(Collected data)
——————
/-!
# S2β · THE SUP CHAIN ∕ (D-stage): THE LIFT-CURVATURE COLUMN `ρA`, LOCAL EDITION — ONE child plaquette against the PARENT letters on its own stencil
# (the cube column of the Whitney hat and the hat feeders of its four bonds): `dist1 (P_{A_W} q·(P_{A_U} q)⁻¹)² ≤ (L⁻¹)⁴·(4·ρP² + 1536·(2σ)²·((1+σ²∕3)·mC)²)`

Cell `ym3-torus` (rung R3 = continuum `SU(2)` Yang–Mills on T³ at fixed lattice data — NOT d = 4, NOT infinite volume, NOT a mass gap, NOT Clay).  Width seat «width 12»
`ym3-torus-px12` (gen 26), FREE px helper on crux `stmt-QuantumFields-20520`; `--supports` helper, count-neutral, DEFINITION-FREE (0 `def`∕`instance`∕`notation`∕`sorry`,
default heartbeats).

WHY (px21 g25 22:55:32Z on ✓p836580 FILE R: «REGION-SUP (LOCAL) FORM, please — the global ℓ² sum is not consumable in the `S′` currency without an `L^{d·t}` loss … per
child plaquette `q`, the parent letters as sups over an EXPLICIT bounded parent stencil»).  THIS FILE is that local edition, in the established support-local style of
✓`…WhitneyHatLiftCurvature` (letters ON THE SUPPORT of the weights; the geometry of the supports is the lit lemmas' ✓`colW_support` ∕ ✓`hatW_support`: the cube-column
coarse plaquettes `y` of `q` have `0 ≤ rel (emb y) q.src μ,ν < L` and `|rel (emb y) q.src ι| < L` transversally; the feeders `e` of a bond `b` have `e.dir = b.dir` and
`|rel (emb e.src) b.src ν| < L`).  §1 (one level, generic `P`): g23 ✓`dist1_rect_rel_lift_sq_le` (per position: `2‖dδ‖² + 128L⁻²(s+s̃)²Σ₄‖δ_b‖²`) + ✓`sq_norm_lincurl_hat_le`
(Jensen over the cube column, `Σ_y W = 1`) ∘ ✓`sq_norm_lincurl_rel_coarse_le` (per coarse plaquette) for `‖dδ‖² ≤ L⁻⁴(2ρ² + 512(s+s̃)²m²)`, and ✓`norm_hatSum_le_of_support`
for `‖δ_b‖ ≤ L⁻¹·m`: `dist1(E_q)² ≤ (L⁻¹)²(L⁻¹)²·(4ρ² + 1536(s+s̃)²m²)` with `ρ` = sup of the coarse RELATIVE plaquettes on the column, `m` = sup of the coarse log
differences on the column's and the feeders' bonds.  §2 (tower, TEXT currency, as ✓p836580): child height `s = K−(J+(t+1))`, `A_W = lift s (g_{s+1} • Ū^{s+1}(e^ζU₀))`,
`A_U = lift s (g₀_{s+1} • Ū^{s+1}U₁)`; common gauge of the parent pair (px16 ✓`stage_eq_gaugeAct_iter`), parent relative plaquettes in px10's (DOM) currency
(✓`rect_one_one`, ✓`dist1_relPlaq_gaugeAct`), log differences `≤ (1+σ²∕3)·dist1` of the RAW relative chords ((L♭) ✓`norm_logVec_sub_le_mul_dist1`, ✓`dist1_gaugeAct_chord'`),
child side flipped to FILE P's orientation.

WHAT IS PROVED (sorry-free).  ★★`dist1_rect_rel_lift_sq_le_local` (generic level), ★★★`dist1_relLift_sq_le_local_tower` (the ρA column per child plaquette:
`dist1 (P_{A_W} q * (P_{A_U} q)⁻¹)² ≤ (L⁻¹)²·(L⁻¹)²·(4·ρP² + 1536·(σ+σ)²·((1+σ²∕3)·mC)²)`).

HONEST SCOPE.  Bookkeeping over landed lemmas; arcs, (T3), the bottom relation, hat weights∕lift formula and the stencil letters are HYPOTHESES; nothing of Bałaban's
renormalisation-group analysis is asserted or proved ([Balaban1985Variational] (34) p.283; [Balaban1985RegularSpaces] (1.29) p.81; [Balaban1985Averaging] (8)–(9) p.19).
The (α) assembler's parent cover (k2′), budgets, the knit, GAP♯∘ (`stub_uniformFibreGapOrbit`, registry 3732b7df UNTOUCHED), the five registered stubs (0∕5), S2β, 20520,
19936, 19200, `YM3TorusSU2` are NOT proved; no registered stub is closed; rung R3 — NOT d = 4, NOT infinite volume, NOT a mass gap, NOT Clay; the Yang–Mills mass gap
is NOT proved.
-/

set_option autoImplicit false

noncomputable section

namespace Summit.QuantumFields.YangMills.Theorems.FluctuationComparisonRegPrIntLS2BetaLiftCurvatureLocalTower

open Finset
open scoped Real
open Literature.MathematicalPhysics.QuantumLattice (su2Quat)
open Literature.MathematicalPhysics.QuantumFieldTheory.Balaban1983to89
open T4Continuum T3ContinuumYM3Torus T3TiltDescent T3LevelShift BlockAveraging
open B10Eq27TorusAxialLog (rel axialT)
open B10Eq47AxialChi (rect rect_one_one)
open T4CubeChartGnomonic (SU2)
open T4HaarSU2ExpChart (expPoint)
open T4ExpWindowSmallField (logVec)
open T3UnitLawDensityEML (ℰp)
open B11GaugeGlue (dist1_inv_mul_eq)
open Summit.QuantumFields.YangMills.Theorems.FluctuationComparisonRegPrIntLS2BetaWhitneyHatLiftCurvatureRelative (dist1_rect_rel_lift_sq_le sq_norm_lincurl_rel_coarse_le)
open Summit.QuantumFields.YangMills.Theorems.FluctuationComparisonRegPrIntLS2BetaWhitneyHatLiftCurvature (norm_hatSum_le_of_support)
open Summit.QuantumFields.YangMills.Theorems.FluctuationComparisonRegPrIntLS2BetaWhitneyHatCurl (sum_colW_eq_one colW_nonneg)
open Summit.QuantumFields.YangMills.Theorems.FluctuationComparisonRegPrIntLS2BetaWhitneyHatCurlSq (sq_norm_lincurl_hat_le)
open Summit.QuantumFields.YangMills.Theorems.FluctuationComparisonRegPrIntLS2BetaKappaRatioTower (stage_eq_gaugeAct_iter)
open Summit.QuantumFields.YangMills.Theorems.FluctuationComparisonRegPrIntLS2BetaRelativeGaugeCovariance (dist1_relPlaq_gaugeAct dist1_gaugeAct_chord')
open Summit.QuantumFields.YangMills.Theorems.FluctuationComparisonRegPrIntLS2BetaLogChordComparison (norm_logVec_sub_le_mul_dist1)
——————
* _TASK_:
Go through the data and copy every line that includes "currency".

* _WRITTEN SOLUTION_:
WHY (px21 g25 22:55:32Z on ✓p836580 FILE R: «REGION-SUP (LOCAL) FORM, please — the global ℓ² sum is not consumable in the `S′` currency without an `L^{d·t}` loss … per
differences on the column's and the feeders' bonds.  §2 (tower, TEXT currency, as ✓p836580): child height `s = K−(J+(t+1))`, `A_W = lift s (g_{s+1} • Ū^{s+1}(e^ζU₀))`,
`A_U = lift s (g₀_{s+1} • Ū^{s+1}U₁)`; common gauge of the parent pair (px16 ✓`stage_eq_gaugeAct_iter`), parent relative plaquettes in px10's (DOM) currency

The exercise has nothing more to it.